350 years of Liberal history in 32 pages

If you want to read a short summary of the last 350 years of Liberal politics in Britain, the Liberal Democrat History Group has just the thing for you – a new edition of our booklet Liberal History: A Concise History of the Liberal Party, SDP and Liberal Democrats.

This is designed as a comprehensive but relatively short (about 10,000 words) summary of Liberal, SDP and Liberal Democrat history for readers wanting more detail than they can find on the party website, but less than a full book. We produced the booklet originally in 2005, and we’ve revised it twice since; this edition is up to date as of summer 2016.

We’ve also extended it back to the earliest stirrings of Liberal thought, in the civil wars of the seventeenth century, and added more detail on the period before the formation of the Liberal Party in 1859 (we thought viewers of ITV’s Victoria might want to find out a little more about what Melbourne was doing when he wasn’t flirting with the Queen …). We’ve also added more on Liberal thought alongside election outcomes and records of legislation. And there are more pictures!

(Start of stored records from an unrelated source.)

import Summits.Langlands.Langlands.Theorems.PhantomRMYoshidaResiduallyYoshidaLiftingDefs

/-!
# `ResiduallyYoshidaLifting` (stmt-Langlands-13639) — Negative knowledge on STUB 3 / the datum:
# the height-one criterion at primes of residue characteristic `p` is load-bearing

From the standing crux disprover (cdisprove gen 4, 2026-08-16; `Cruxes/ResiduallyYoshidaLifting/Disproof.lean`
§6 T9).  STUB 3 `stub_stableComponentsModular` of the picked line `yoshida-divisor-selmer-count` (skeleton
sha edead940…, landed in `PhantomRMYoshidaResiduallyYoshidaLiftingDefs`) propagates modularity `K ≤ 𝔮`
through the component graph of `Spec R` from the Yoshida divisor `Y = V(I)`, using as input, at EVERY prime
`P ⊇ I` with `dim R/P = 2`, that the minimal primes below `P` are modular — which the line's datum
(`YoshidaFamilyDatum.heightOne_criterion`) discharges by a Wiles–Lenstra numerical criterion over the
complete DVR of the Yoshida branch at `P`.  Those `P` include the primes of `Y` over `p` (residue
characteristic `p`, the "`μ`-part"), where the input `Φ_P ≤ Ψ_P` is an inequality of Iwasawa
`μ`-invariants that none of the line's sources provides (the Beilinson–Flach / Rankin–Selberg divisibilities
are proved after inverting `p` or up to `μ`).  This file records, kernel-checked, that the propagation
statement CANNOT be re-cut to avoid them:

* `StableComponentsModularOffElt` — STUB 3 verbatim, plus a regular non-unit `t ∈ R` (intended
  `t = p · 1_R`) and the height-one hypothesis demanded only at primes `P ∌ t`;
* `not_stableComponentsModularOffElt : ¬ StableComponentsModularOffElt` — model `R = A ×_{A/ϖ} A`,
  `A = ℚ⟦X⟧⟦Y⟧⟦Z⟧`, `ϖ = Z`, `t = (ϖ, ϖ)`, `I = K = 𝔮₁`: a reduced Noetherian local ring with exactly two
  minimal primes (`minimalPrimes_eq`), both components `≅ Spec A` of dimension `3` (`ringKrullDim_A`),
  meeting ONLY along the prime `P₀ = 𝔮₁ + 𝔮₂ = ker(R → A/ϖ)` (`sup_eq_ker`) of coheight exactly `2`
  (`ringKrullDim_quotient_crossing`) which contains `t` (`t_mem_sup`); `Spec R` is connected in dimension
  two, generic propagation and the off-`t` height-one hypothesis are vacuous, the conclusion fails at `𝔮₂`.

Meaning for the line: a stable component `C ∋ x_ρ` of `R^{ps,ord}` may cross `Y` in dimension two only
inside `V(p)` (a `μ`-type congruence); then the only access to `C` is the criterion at `P₀ ∋ p`, so STUB 1
silently contains a `μ = 0`-type input at the Yoshida divisor (or must exclude such crossings).  Hypothesis
pricing, not an objection to STUB 3 (proved as registered). [folklore]
-/

noncomputable section

set_option linter.dupNamespace false

namespace Summit.Langlands.Langlands.Theorems.ResiduallyYoshidaLifting.Negative

open Summit.Langlands.Langlands.Cruxes.ResiduallyYoshidaLifting.YoshidaDivisorSelmerCount
  (IsConnectedInDimTwo)

/-- STUB 3 `stub_stableComponentsModular` (registered 2026-08-16T00:58:56Z, skeleton sha edead940…) with
its height-one hypothesis RESTRICTED to primes avoiding a regular non-unit `t ∈ R` (intended `t = p·1_R`);
everything else verbatim.  FALSE: `not_stableComponentsModularOffElt`. [folklore] -/
def StableComponentsModularOffElt : Prop :=
  ∀ (R : Type) [CommRing R] [IsNoetherianRing R] [IsLocalRing R] (t : R) (I K : Ideal R),
    t ∈ nonZeroDivisors R → ¬ IsUnit t → K ≤ I →
    (∃ 𝔮 ∈ minimalPrimes R, I ≤ 𝔮) → IsConnectedInDimTwo R →
    (∀ 𝔮₁ ∈ minimalPrimes R, ∀ 𝔮₂ ∈ minimalPrimes R, ¬ I ≤ 𝔮₁ → ¬ I ≤ 𝔮₂ →
      (2 : WithBot ℕ∞) ≤ ringKrullDim (R ⧸ (𝔮₁ ⊔ 𝔮₂)) → K ≤ 𝔮₁ → K ≤ 𝔮₂) →
    (∀ P : Ideal R, P.IsPrime → I ≤ P → ringKrullDim (R ⧸ P) = 2 → t ∉ P →
      ∀ 𝔮 ∈ minimalPrimes R, 𝔮 ≤ P → K ≤ 𝔮) →
    ∀ 𝔮 ∈ minimalPrimes R, K ≤ 𝔮

namespace CharPWitness

variable (F : Type) [Field F]

/-- `A₂ = F⟦X⟧⟦Y⟧`. [folklore] -/
abbrev A₂ : Type := PowerSeries (PowerSeries F)

/-- `A = A₂⟦Z⟧`, a Noetherian local domain of dimension `3`; `ϖ = Z`. [folklore] -/
abbrev A : Type := PowerSeries (A₂ F)

/-- reduction modulo `ϖ`. [folklore] -/
abbrev θ : A F →+* A₂ F := PowerSeries.constantCoeff

/-- `R = A ×_{A/ϖ} A ⊆ A × A`. [folklore] -/
def R : Subring (A F × A F) :=
  RingHom.eqLocus ((θ F).comp (RingHom.fst (A F) (A F))) ((θ F).comp (RingHom.snd (A F) (A F)))

variable {F} in
/-- membership in `R`. [folklore] -/
theorem mem_R {x : A F × A F} : x ∈ R F ↔ θ F x.1 = θ F x.2 := Iff.rfl

variable {F} in
/-- the gluing condition of an element of `R`. [folklore] -/
theorem R.prop (x : R F) : θ F x.1.1 = θ F x.1.2 := x.2

/-- the diagonal `A → R`. [folklore] -/
def diag : A F →+* R F :=
  ((RingHom.id (A F)).prod (RingHom.id (A F))).codRestrict (R F) fun _ => rfl

/-- the first projection `R → A` (`R/𝔮₁ ≅ A`). [folklore] -/
def pr₁ : R F →+* A F := (RingHom.fst (A F) (A F)).comp (R F).subtype

/-- the second projection `R → A`. [folklore] -/
def pr₂ : R F →+* A F := (RingHom.snd (A F) (A F)).comp (R F).subtype

/-- `𝔮₁ = ker pr₁` ("Yoshida" component). [folklore] -/
def 𝔮₁ : Ideal (R F) := RingHom.ker (pr₁ F)

/-- `𝔮₂ = ker pr₂` ("stable" component). [folklore] -/
def 𝔮₂ : Ideal (R F) := RingHom.ker (pr₂ F)

/-- membership in `𝔮₁`. [folklore] -/
theorem mem_𝔮₁ {x : R F} : x ∈ 𝔮₁ F ↔ x.1.1 = 0 := RingHom.mem_ker

/-- membership in `𝔮₂`. [folklore] -/
theorem mem_𝔮₂ {x : R F} : x ∈ 𝔮₂ F ↔ x.1.2 = 0 := RingHom.mem_ker

/-- `𝔮₁` is prime (`A` is a domain). [folklore] -/
instance : (𝔮₁ F).IsPrime := RingHom.ker_isPrime _

/-- `𝔮₂` is prime. [folklore] -/
instance : (𝔮₂ F).IsPrime := RingHom.ker_isPrime _

/-- `e₁ = (ϖ, 0) ∈ 𝔮₂ ∖ 𝔮₁`. [folklore] -/
def e₁ : R F := ⟨(PowerSeries.X, 0), by simp [mem_R]⟩

/-- `e₂ = (0, ϖ) ∈ 𝔮₁ ∖ 𝔮₂`. [folklore] -/
def e₂ : R F := ⟨(0, PowerSeries.X), by simp [mem_R]⟩

/-- `t = (ϖ, ϖ) = e₁ + e₂`, the stand-in for `p · 1`. [folklore] -/
def t : R F := ⟨(PowerSeries.X, PowerSeries.X), rfl⟩

/-- `t = e₁ + e₂`. [folklore] -/
theorem t_eq : t F = e₁ F + e₂ F := Subtype.ext (by simp [e₁, e₂, t])

/-- `𝔮₁ ⊄ 𝔮₂`. [folklore] -/
theorem not_𝔮₁_le : ¬ 𝔮₁ F ≤ 𝔮₂ F := fun h => by
  have h1 : e₂ F ∈ 𝔮₁ F := by simp [mem_𝔮₁, e₂]
  have h2 : e₂ F ∉ 𝔮₂ F := by simp [mem_𝔮₂, e₂, PowerSeries.X_ne_zero]
  exact h2 (h h1)

/-- `𝔮₂ ⊄ 𝔮₁`. [folklore] -/
theorem not_𝔮₂_le : ¬ 𝔮₂ F ≤ 𝔮₁ F := fun h => by
  have h1 : e₁ F ∈ 𝔮₂ F := by simp [mem_𝔮₂, e₁]
  have h2 : e₁ F ∉ 𝔮₁ F := by simp [mem_𝔮₁, e₁, PowerSeries.X_ne_zero]
  exact h2 (h h1)

/-- every prime contains `𝔮₁` or `𝔮₂` (`𝔮₁ ∩ 𝔮₂ = 0`). [folklore] -/
theorem le_or_le {P : Ideal (R F)} (hP : P.IsPrime) : 𝔮₁ F ≤ P ∨ 𝔮₂ F ≤ P := by
  have hinf : 𝔮₁ F ⊓ 𝔮₂ F = ⊥ := by
    refine le_bot_iff.mp fun x hx => ?_
    rw [Ideal.mem_bot]
    exact Subtype.ext (Prod.ext ((mem_𝔮₁ F).1 hx.1) ((mem_𝔮₂ F).1 hx.2))
  exact hP.mul_le.mp (le_trans Ideal.mul_le_inf (hinf.le.trans bot_le))

/-- `R` is reduced with exactly the two minimal primes `𝔮₁, 𝔮₂`. [folklore] -/
theorem minimalPrimes_eq : minimalPrimes (R F) = {𝔮₁ F, 𝔮₂ F} := by
  ext q
  constructor
  · intro hq
    have hqP : q.IsPrime := hq.1.1
    rcases le_or_le F hqP with h | h
    · exact Or.inl (le_antisymm (hq.2 ⟨inferInstance, bot_le⟩ h) h)
    · exact Or.inr (le_antisymm (hq.2 ⟨inferInstance, bot_le⟩ h) h)
  · rintro (rfl | rfl)
    · refine ⟨⟨inferInstance, bot_le⟩, fun y hy hle => ?_⟩
      rcases le_or_le F hy.1 with h | h
      · exact h
      · exact absurd (h.trans hle) (not_𝔮₂_le F)
    · refine ⟨⟨inferInstance, bot_le⟩, fun y hy hle => ?_⟩
      rcases le_or_le F hy.1 with h | h
      · exact absurd (h.trans hle) (not_𝔮₁_le F)
      · exact h

/-- `ψ : R → A/ϖ = A₂`. [folklore] -/
def ψ : R F →+* A₂ F := (θ F).comp (pr₁ F)

/-- `ψ` is onto. [folklore] -/
theorem ψ_surjective : Function.Surjective (ψ F) := fun a =>
  ⟨diag F (PowerSeries.C a), by simp [ψ, pr₁, diag]⟩

/-- The crossing prime: `𝔮₁ + 𝔮₂ = ker(R → A/ϖ)`. [folklore] -/
theorem sup_eq_ker : 𝔮₁ F ⊔ 𝔮₂ F = RingHom.ker (ψ F) := by
  refine le_antisymm (sup_le (fun x hx => ?_) (fun x hx => ?_)) (fun x hx => ?_)
  · rw [RingHom.mem_ker, ψ, RingHom.comp_apply]
    change θ F x.1.1 = 0
    rw [(mem_𝔮₁ F).1 hx, map_zero]
  · rw [RingHom.mem_ker, ψ, RingHom.comp_apply]
    change θ F x.1.1 = 0
    rw [R.prop x, (mem_𝔮₂ F).1 hx, map_zero]
  · have h1 : θ F x.1.1 = 0 := hx
    have h2 : θ F x.1.2 = 0 := (R.prop x) ▸ h1
    let a : R F := ⟨(0, x.1.2), by rw [mem_R]; simp [h2]⟩
    let b : R F := ⟨(x.1.1, 0), by rw [mem_R]; simp [h1]⟩
    have hx' : x = a + b := Subtype.ext (Prod.ext (by simp [a, b]) (by simp [a, b]))
    rw [hx']
    exact Submodule.add_mem_sup ((mem_𝔮₁ F).2 rfl) ((mem_𝔮₂ F).2 rfl)

/-- `P₀ = 𝔮₁ + 𝔮₂` is prime. [folklore] -/
instance : (𝔮₁ F ⊔ 𝔮₂ F).IsPrime := by
  rw [sup_eq_ker]; exact RingHom.ker_isPrime _

/-- `ker(constantCoeff) = (X)`. [folklore] -/
theorem ker_constantCoeff_eq_span (B : Type) [CommRing B] :
    RingHom.ker (PowerSeries.constantCoeff (R := B)) = Ideal.span {PowerSeries.X} := by
  ext f
  rw [RingHom.mem_ker, Ideal.mem_span_singleton, PowerSeries.X_dvd_iff]

/-- `dim B⟦X⟧ = dim B + 1` for a Noetherian local domain `B`. [folklore] -/
theorem ringKrullDim_powerSeries (B : Type) [CommRing B] [IsNoetherianRing B] [IsLocalRing B]
    [IsDomain B] : ringKrullDim (PowerSeries B) = ringKrullDim B + 1 := by
  have hX : (PowerSeries.X : PowerSeries B) ∈ IsLocalRing.maximalIdeal (PowerSeries B) := by
    rw [IsLocalRing.mem_maximalIdeal, mem_nonunits_iff, PowerSeries.isUnit_iff_constantCoeff,
      PowerSeries.constantCoeff_X]
    exact not_isUnit_zero
  have h := ringKrullDim_quotient_span_singleton_succ_eq_ringKrullDim_of_mem_nonZeroDivisors
    (R := PowerSeries B) MvPowerSeries.X_mem_nonzeroDivisors hX
  have h' : ringKrullDim (PowerSeries B ⧸ Ideal.span {(PowerSeries.X : PowerSeries B)}) + 1 =
      ringKrullDim (PowerSeries B) := h
  have e : (PowerSeries B ⧸ Ideal.span {(PowerSeries.X : PowerSeries B)}) ≃+* B :=
    (Ideal.quotEquivOfEq (ker_constantCoeff_eq_span B).symm).trans
      (RingHom.quotientKerEquivOfSurjective PowerSeries.constantCoeff_surj)
  rw [← h', ringKrullDim_eq_of_ringEquiv e]

/-- `dim F⟦X⟧⟦Y⟧ = 2`. [folklore] -/
theorem ringKrullDim_A₂ : ringKrullDim (A₂ F) = 2 := by
  have h1 : ringKrullDim (PowerSeries F) = 1 := by
    rw [ringKrullDim_powerSeries F, ringKrullDim_eq_zero_of_field]
    norm_num
  show ringKrullDim (PowerSeries (PowerSeries F)) = 2
  rw [ringKrullDim_powerSeries (PowerSeries F), h1]
  norm_num

/-- `dim A = 3`: both components `V(𝔮ᵢ) ≅ Spec A` are of full dimension, as `Y` and `C` are. [folklore] -/
theorem ringKrullDim_A : ringKrullDim (A F) = 3 := by
  show ringKrullDim (PowerSeries (A₂ F)) = 3
  rw [ringKrullDim_powerSeries (A₂ F), ringKrullDim_A₂]
  norm_num

/-- The crossing prime has coheight EXACTLY `2` — it is one of the primes the datum's
`heightOne_criterion` ranges over. [folklore] -/
theorem ringKrullDim_quotient_crossing : ringKrullDim (R F ⧸ (𝔮₁ F ⊔ 𝔮₂ F)) = 2 := by
  have e : (R F ⧸ (𝔮₁ F ⊔ 𝔮₂ F)) ≃+* A₂ F :=
    (Ideal.quotEquivOfEq (sup_eq_ker F)).trans (RingHom.quotientKerEquivOfSurjective (ψ_surjective F))
  rw [ringKrullDim_eq_of_ringEquiv e, ringKrullDim_A₂]

/-- A unit first coordinate makes an element of `R` a unit. [folklore] -/
theorem isUnit_of_isUnit_fst {x : R F} (ha : IsUnit x.1.1) : IsUnit x := by
  have hb : IsUnit x.1.2 := by
    rw [PowerSeries.isUnit_iff_constantCoeff] at ha ⊢
    exact (R.prop x) ▸ ha
  obtain ⟨ua, hua⟩ := ha
  obtain ⟨ub, hub⟩ := hb
  have hθ : Units.map (θ F : A F →* A₂ F) ua = Units.map (θ F : A F →* A₂ F) ub := by
    refine Units.ext ?_
    rw [Units.coe_map, Units.coe_map, MonoidHom.coe_coe, hua, hub]
    exact R.prop x
  let y : R F := ⟨((↑ua⁻¹ : A F), (↑ub⁻¹ : A F)), by
    rw [mem_R]
    change ((Units.map (θ F : A F →* A₂ F) ua)⁻¹ : (A₂ F)ˣ).val =
      ((Units.map (θ F : A F →* A₂ F) ub)⁻¹ : (A₂ F)ˣ).val
    rw [hθ]⟩
  refine IsUnit.of_mul_eq_one y (Subtype.ext (Prod.ext ?_ ?_))
  · change x.1.1 * ↑ua⁻¹ = 1
    rw [← hua, Units.mul_inv]
  · change x.1.2 * ↑ub⁻¹ = 1
    rw [← hub, Units.mul_inv]

/-- `R` is local. [folklore] -/
instance : IsLocalRing (R F) :=
  IsLocalRing.of_isUnit_or_isUnit_one_sub_self fun x => by
    rcases IsLocalRing.isUnit_or_isUnit_one_sub_self x.1.1 with h | h
    · exact Or.inl (isUnit_of_isUnit_fst F h)
    · exact Or.inr (isUnit_of_isUnit_fst F h)

/-- the diagonal `A`-algebra structure on `R`. [folklore] -/
instance : Algebra (A F) (R F) := (diag F).toAlgebra

/-- the inclusion `R ⊆ A × A` is `A`-linear (diagonal action). [folklore] -/
def incl : R F →ₗ[A F] (A F × A F) where
  toFun := Subtype.val
  map_add' _ _ := rfl
  map_smul' a x := by
    rw [Algebra.smul_def, RingHom.id_apply]
    change (diag F a).1 * x.1 = a • x.1
    ext <;> simp [diag]

/-- `R` is module-finite over `A`. [folklore] -/
instance : Module.Finite (A F) (R F) := Module.Finite.of_injective (incl F) Subtype.val_injective

/-- `R` is Noetherian. [folklore] -/
instance : IsNoetherianRing (R F) := isNoetherian_of_tower (A F) inferInstance

/-- `t` is a non-zero-divisor. [folklore] -/
theorem t_mem_nonZeroDivisors : t F ∈ nonZeroDivisors (R F) := by
  refine mem_nonZeroDivisors_iff.2 ⟨fun y hy => ?_, fun y hy => ?_⟩ <;>
  · have h1 := congrArg (fun z : R F => z.1.1) hy
    have h2 := congrArg (fun z : R F => z.1.2) hy
    simp only [t, Subring.coe_mul, Prod.fst_mul, Prod.snd_mul, ZeroMemClass.coe_zero,
      Prod.fst_zero, Prod.snd_zero, mul_eq_zero, PowerSeries.X_ne_zero, or_false, false_or] at h1 h2
    exact Subtype.ext (Prod.ext h1 h2)

/-- `t` is not a unit. [folklore] -/
theorem t_not_isUnit : ¬ IsUnit (t F) := by
  intro h
  have h1 : IsUnit (PowerSeries.X : A F) := h.map (pr₁ F)
  rw [PowerSeries.isUnit_iff_constantCoeff, PowerSeries.constantCoeff_X] at h1
  exact not_isUnit_zero h1

/-- any ideal above both minimal primes contains `t`. [folklore] -/
theorem t_mem_of_le {P : Ideal (R F)} (h₁ : 𝔮₁ F ≤ P) (h₂ : 𝔮₂ F ≤ P) : t F ∈ P := by
  rw [t_eq]
  exact P.add_mem (h₂ (by simp [mem_𝔮₂, e₁])) (h₁ (by simp [mem_𝔮₁, e₂]))

/-- `t` lies on the crossing prime `P₀`. [folklore] -/
theorem t_mem_sup : t F ∈ 𝔮₁ F ⊔ 𝔮₂ F := t_mem_of_le F le_sup_left le_sup_right

/-- `Spec R` is connected in dimension two (the only partition is `{Y} ⊔ {C}`, crossing at `P₀`). [folklore] -/
theorem isConnectedInDimTwo : IsConnectedInDimTwo (R F) := by
  intro 𝒜 h𝒜 ⟨q, hq⟩ ⟨q', hq'₁, hq'₂⟩
  have hqm : q ∈ minimalPrimes (R F) := h𝒜 hq
  have hne : q ≠ q' := fun h => hq'₂ (h ▸ hq)
  have h2 : (2 : WithBot ℕ∞) ≤ ringKrullDim (R F ⧸ (𝔮₁ F ⊔ 𝔮₂ F)) :=
    (ringKrullDim_quotient_crossing F).ge
  refine ⟨q, hq, q', ⟨hq'₁, hq'₂⟩, ?_⟩
  rw [minimalPrimes_eq] at hqm hq'₁
  rcases hqm with rfl | rfl <;> rcases hq'₁ with rfl | rfl
  · exact absurd rfl hne
  · exact h2
  · rw [sup_comm]; exact h2
  · exact absurd rfl hne

end CharPWitness

open CharPWitness in
/-- **The char-`p` crossing primes are load-bearing.**  STUB 3 with the height-one criterion
restricted to primes avoiding a regular non-unit `t` is FALSE: witness `R = A ×_{A/ϖ} A`
(`A = ℚ⟦X⟧⟦Y⟧⟦Z⟧`, `ϖ = Z`), `t = (ϖ, ϖ)`, `I = K = 𝔮₁`.  All hypotheses hold — `yoshida_minimal`
(`𝔮₁`), `connected₂` (`isConnectedInDimTwo`), `generic_propagation` (vacuous: one stable component),
the off-`t` height-one criterion (vacuous: a prime above `I = 𝔮₁` containing `𝔮₂` contains `P₀ ∋ t`) —
and the conclusion fails at `𝔮₂`. [folklore] -/
theorem not_stableComponentsModularOffElt : ¬ StableComponentsModularOffElt := by
  intro h
  have h1 : 𝔮₁ ℚ ∈ minimalPrimes (R ℚ) := by rw [minimalPrimes_eq]; exact Or.inl rfl
  have h2 : 𝔮₂ ℚ ∈ minimalPrimes (R ℚ) := by rw [minimalPrimes_eq]; exact Or.inr rfl
  have key := h (R ℚ) (t ℚ) (𝔮₁ ℚ) (𝔮₁ ℚ) (t_mem_nonZeroDivisors ℚ) (t_not_isUnit ℚ) le_rfl
    ⟨𝔮₁ ℚ, h1, le_rfl⟩ (isConnectedInDimTwo ℚ)
    (fun 𝔮a _ 𝔮b _ hIa _ _ hKa => absurd hKa hIa)
    (fun P _ hIP _ htP 𝔮 h𝔮 h𝔮P => by
      rw [minimalPrimes_eq] at h𝔮
      rcases h𝔮 with rfl | rfl
      · exact le_rfl
      · exact absurd (t_mem_of_le ℚ hIP h𝔮P) htP)
    (𝔮₂ ℚ) h2
  exact not_𝔮₁_le ℚ key

end Summit.Langlands.Langlands.Theorems.ResiduallyYoshidaLifting.Negative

historySo if you want to know more about the Exclusion Crisis, the origins of the term ‘Whig’, the uses of bribery in the eighteenth century, the Anti-Corn Law League, who the Peelites were and why they mattered, ‘peace, retrenchment and reform’, On Liberty, the Newcastle Programme, the first pact with Labour (not the one in the 1970s), the ‘People’s Budget’, the way in which the other parties ganged up on the Liberals in the 1920s, the ‘Yellow Book’, the most intellectually distinguished manifesto ever put before British voters, how many times the Liberal Party split between the wars, the ‘temporary chair’ of the Liberal MPs who became the party’s leader, ‘Orpington Man’, the counter-culture, pavement politics, the Gang of Four, the Euro-bomb, the ‘Project’, the Orange Book and Reinventing the State, Cleggmania and the worst election defeat suffered by any British party ever, read on: it’s all here.

Liberal History can be bought for only £3 a copy (£2.50 for subscribers to the Journal of Liberal History) from our website. As a special introductory offer, postage and packing is free until the end of October. The booklet also makes an ideal gift for new party members, and we can offer discounted prices for bulk orders (40 or more copies) – a couple of local parties have already bought large numbers to give to their new members. If you’re interested in a bulk order, please contact me at [email protected].

* Duncan Brack is a member of the Federal Policy Committee and chaired the FPC’s working group that wrote Rebuilding Trade and Cooperation with Europe.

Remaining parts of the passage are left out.